**Data for this task**
/-
Copyright (c) 2026 the pub-hodgecm-mathlib formalisation cell (harness21).  Prover seat hodgecm-mathlib-K2E4-p14 (g13), R90-TF SLAB section S4
«Ch13.1–2» (base R90-C131, across-lines valve hand), h413 = `stmt-HodgeConjecture-24833`; brick (DICT)(2) CARD A′ = the (T2″) sub-brick (S4 dealer K2E2-plan (g8),
R90 bus 2026-09-05T02:25:40Z S4-R39 (4)).
-/
import Summits.HodgeConjecture.HodgeConjecture.Theorems.R90S4TypeTwoBlockFrameOfCharpoly   -- ★ p864552 FILE 0 (this seat): `exists_blockFrame_gqs_of_charpoly`, `squarefree_mul_X_sub_C_of_irreducible`, `minpoly_eq_charpoly_of_squarefree`
import Summits.HodgeConjecture.HodgeConjecture.Theorems.R90S4TypeOneFinerCount             -- ★ F5b (R90-C131-p01): the type-(1) twin `natCard_stableSet_eq_six`; `Gqs` plumbing (★ F3a `unitaryGroupOfForm_cmLocalForm_eq_unitaryGroup`, …)
import HarnessLib

/-!
# R90-TF · S4 — (DICT)(2) CARD A′ `R90S4TypeTwoStableSetCount`: for a TYPE-(2) torus `k = Z(s₁)` of `U(Φ₃)(L⁺_v)` (`v` non-split; `χ_{s₁} = q · (X − u)`, `q` irreducible
# quadratic) and any `t` with the same characteristic polynomial, `|{s ∈ k : s ∼_{st} t}| = 2` (Rogawski 1990, §3.6 type (2) `T = T_K × E¹`, §12.5 p. 182: `|Ω_F(T)| = 2`)

Cell `hodgecm-mathlib`, crux H413 = `stmt-HodgeConjecture-24833`, route of record `HCCMUnconditional`; R90-TF section S4 (Rogawski Ch. 13.1–2, base `R90-C131`),
S4 dealer K2E2-plan (g8), hand K2E4-p14 (g13).  The type-(2) twin of ★ F5b `R90S4TypeOneFinerCount` §1 (`isStablyConjGAt_of_charpoly_eq_prod`, `natCard_stableSet_eq_six`),
stated in the (β) CHARACTERISTIC-POLYNOMIAL letter («`χ = q · (X − C u)`, `q` irreducible of degree `2`») so that the (DICT)(2) assembler feeds CARD D §2's type-(2) disjunct with
zero casts.  THEOREMS ONLY (no `def`, no `instance`, no notation, no named-fact hypothesis, no `sorry`; default heartbeats); ★-only imports; lane
`--supports stmt-HodgeConjecture-24833 --as helper`.

THE MATHEMATICS.  `G_v = Gqs L v = U(Φ₃)(L⁺_v)`, `v` NON-SPLIT (`L ⊗ L⁺_v = L_w` a field of characteristic `0`), `σ = c ⊗ 1`, `H = Φ₃` (★ `cmLocalForm L 3 v`), `⋆` the `H`-adjoint
`y⋆ = H⁻¹ ᵗ(σy) H` (★ `hermStar`).  Let `s₁ ∈ G_v` have `χ_{s₁} = q · (X − u)` with `q ∈ L_w[X]` irreducible quadratic: by ★ FILE 0 there is a block frame `s₁ = P [A 0; 0 u] P⁻¹`,
`χ_A = q`; `k = Z_{G_v}(s₁)` is the type-(2) torus `T ≅ T_K × E¹` of [§3.6].
* §1 (matrix level, any field of characteristic `0`).  (Q) A `2 × 2` matrix `Y` COMMUTING with `A` and with `χ_Y = χ_A` is `A` or `A′ := (tr A)·1 − A` (the Galois conjugate
  root of `q` in the field `L_w[A]`): `Y = α + βA` (★ `exists_eq_smul_one_add_smul_of_commute`), and comparing trace and determinant gives `(1 − β)(1 + β)(t² − 4 det A) = 0` with
  `t² − 4 det A ≠ 0` (`q` has no root).  (C) A `3 × 3` matrix `x` COMMUTING with `γ = P [A 0; 0 u] P⁻¹` and with `χ_x = χ_γ` is `γ` or `γ′ := P [A′ 0; 0 u] P⁻¹`: the commutant is
  `P [B 0; 0 d] P⁻¹`, `B ∈ L_w[A]` (★ `commute_iff_exists_frame_fromBlocks_of_irreducible`), and `χ_B · (X − d) = χ_A · (X − u)` forces `d = u`, `χ_B = χ_A`.  (U) THE HONEST STEP —
  `γ′` IS UNITARY when `γ` is: `γ′` commutes with `γ` and has the same SQUAREFREE characteristic polynomial, so `γ′ = S⁻¹ γ S` (★ FILE 0's non-derogatory road), whence
  `γ′⋆ = S⋆ γ⁻¹ (S⋆)⁻¹` (`⋆` anti-multiplicative, `γ⋆ = γ⁻¹`); the matrix `x̃ := S⋆ γ (S⋆)⁻¹`, inverse to `γ′⋆`, COMMUTES with `γ` (apply `⋆` to `γ′γ = γγ′`) and has `χ_{x̃} = χ_γ`, so
  by (C) `x̃ ∈ {γ, γ′}`: if `x̃ = γ′` then `γ′⋆ γ′ = 1`; if `x̃ = γ` then `γ′⋆ = γ⋆`, i.e. `γ′ = γ`.  Either way `γ′ ∈ U(H)`.  (This is print's remark that the adjoint involution `τ`
  of `L_w[A]` commutes with `Gal(L_w[A]∕L_w)`, read matrix-side without constructing the field `L_w[A]`.)
* §2 (`Gqs` level).  `isStablyConjGAt_of_charpoly_eq_mul`: two elements of `G_v` with the same `χ = q · (X − u)` are stably conjugate (both non-derogatory with the same `χ`, ★
  `exists_conj_eq_of_minpoly_eq_charpoly`).  `natCard_stableSet_eq_two`: the elements of `k = Z(s₁)` stably conjugate to `t` (`χ_t = χ_{s₁}`) are EXACTLY `s₁` and
  `s₁′ = P [A′ 0; 0 u] P⁻¹` — `s₁′ ∈ G_v` by (U), `s₁′ ∈ k` (it commutes), `s₁′ ≠ s₁` (`A′ = A` would make `A` scalar, `χ_A` reducible), and every such `s` commutes with `s₁` with
  `χ_s = χ_t = χ_{s₁}`, so `s ∈ {s₁, s₁′}` by (C).  HONEST NOTE: characteristic `0` (or separability of `q`) is load-bearing — over an imperfect field of characteristic `2` with `q`
  inseparable the set has ONE element; `L_w` has characteristic `0` (`charZero_of_injective_algebraMap`).

HONEST LABEL: HC_CM is proved only modulo the 7 printed citations (2 remaining named inputs: hLiu418 = `stmt-HodgeConjecture-24832`, h413 = `stmt-HodgeConjecture-24833`) until
rung 0 closes; (T2″) is an input of the type-(2) rows of the finer Weyl count behind ★ (B2-S) behind the OPEN (W-NP) socket — a ★ helper closes no socket; REL ≠ ★ ≠ BUILT;
count-neutral.

## References
* [Rogawski1990] J. D. Rogawski, *Automorphic Representations of Unitary Groups in Three Variables*, Ann. of Math. Stud. 123 (1990), §3.6 pp. 28–31 (type (2): `T = T_K × E¹`),
  §3.5 Prop. 3.5.2 (a)(c) p. 29, §3.1 p. 19, §12.5 p. 182 («the number of `ν ∈ 𝔇(T∕F)` such that `T^ν` is conjugate to `T″` is `|Ω_F(T)|∕|Ω(T″)|`»).
* [HornJohnson2013] R. A. Horn, C. R. Johnson, *Matrix Analysis*, 2nd ed. (CUP 2013), §3.2.4 Thm. 3.2.4.2 p. 185 (commutant of a non-derogatory matrix), Thm 3.3.15 p. 257,
  3.3.P12 p. 258.
-/

set_option autoImplicit false
-- the mandated namespace repeats the single-problem summit's segment (`HodgeConjecture.HodgeConjecture`)
set_option linter.dupNamespace false

noncomputable section

open Matrix Polynomial
open NumberField IsDedekindDomain
open Literature.NumberTheory.Automorphic Literature.NumberTheory.Automorphic.UnitaryGroup Literature.NumberTheory.Rogawski1990
open Literature.AlgebraicGeometry.ShimuraVarieties (unitaryGroup mem_unitaryGroup_iff)
open Literature.LinearAlgebra.Matrix (eval_charpoly_ne_zero_of_irreducible exists_eq_smul_one_add_smul_of_commute commute_iff_exists_frame_fromBlocks_of_irreducible)
open scoped MatrixGroups

namespace Summit.HodgeConjecture.HodgeConjecture.R90.S4

/-! ## §1 Matrix level over a field of characteristic `0` -/

section Field

variable {K : Type*} [Field K]

/-- The `2 × 2` calculus of `α•1 + β•A`: trace and determinant. [folklore] -/
theorem trace_smul_one_add_smul_two (A : Matrix (Fin 2) (Fin 2) K) (α β : K) :
    (α • (1 : Matrix (Fin 2) (Fin 2) K) + β • A).trace = 2 * α + β * A.trace ∧
      (α • (1 : Matrix (Fin 2) (Fin 2) K) + β • A).det = α ^ 2 + α * β * A.trace + β ^ 2 * A.det := by
  constructor
  · simp only [Matrix.trace_fin_two, Matrix.add_apply, Matrix.smul_apply, Matrix.one_apply_eq, smul_eq_mul]
    ring
  · simp only [Matrix.det_fin_two, Matrix.trace_fin_two, Matrix.add_apply, Matrix.smul_apply, Matrix.one_apply_eq,
      Matrix.one_apply_ne (by decide : (0 : Fin 2) ≠ 1), Matrix.one_apply_ne (by decide : (1 : Fin 2) ≠ 0), smul_eq_mul]
    ring

/-- The characteristic polynomial of `(tr A)•1 − A` is that of `A` (`2 × 2`; the two roots of `χ_A` are exchanged). [cite: HornJohnson2013, §1.2 (trace and determinant of a `2 × 2` matrix)] -/
theorem charpoly_trace_smul_one_sub (A : Matrix (Fin 2) (Fin 2) K) : (A.trace • (1 : Matrix (Fin 2) (Fin 2) K) - A).charpoly = A.charpoly := by
  nontriviality K
  have htr : (A.trace • (1 : Matrix (Fin 2) (Fin 2) K) - A).trace = A.trace := by
    simp only [Matrix.trace_fin_two, Matrix.sub_apply, Matrix.smul_apply, Matrix.one_apply_eq, smul_eq_mul]
    ring
  have hdet : (A.trace • (1 : Matrix (Fin 2) (Fin 2) K) - A).det = A.det := by
    simp only [Matrix.det_fin_two, Matrix.trace_fin_two, Matrix.sub_apply, Matrix.smul_apply, Matrix.one_apply_eq,
      Matrix.one_apply_ne (by decide : (0 : Fin 2) ≠ 1), Matrix.one_apply_ne (by decide : (1 : Fin 2) ≠ 0), smul_eq_mul]
    ring
  rw [charpoly_fin_two, charpoly_fin_two, htr, hdet]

**Exercise goal**
Copy out all lines from the records where the word "twin" appears.

**Output**
import Summits.HodgeConjecture.HodgeConjecture.Theorems.R90S4TypeOneFinerCount             -- ★ F5b (R90-C131-p01): the type-(1) twin `natCard_stableSet_eq_six`; `Gqs` plumbing (★ F3a `unitaryGroupOfForm_cmLocalForm_eq_unitaryGroup`, …)
S4 dealer K2E2-plan (g8), hand K2E4-p14 (g13).  The type-(2) twin of ★ F5b `R90S4TypeOneFinerCount` §1 (`isStablyConjGAt_of_charpoly_eq_prod`, `natCard_stableSet_eq_six`),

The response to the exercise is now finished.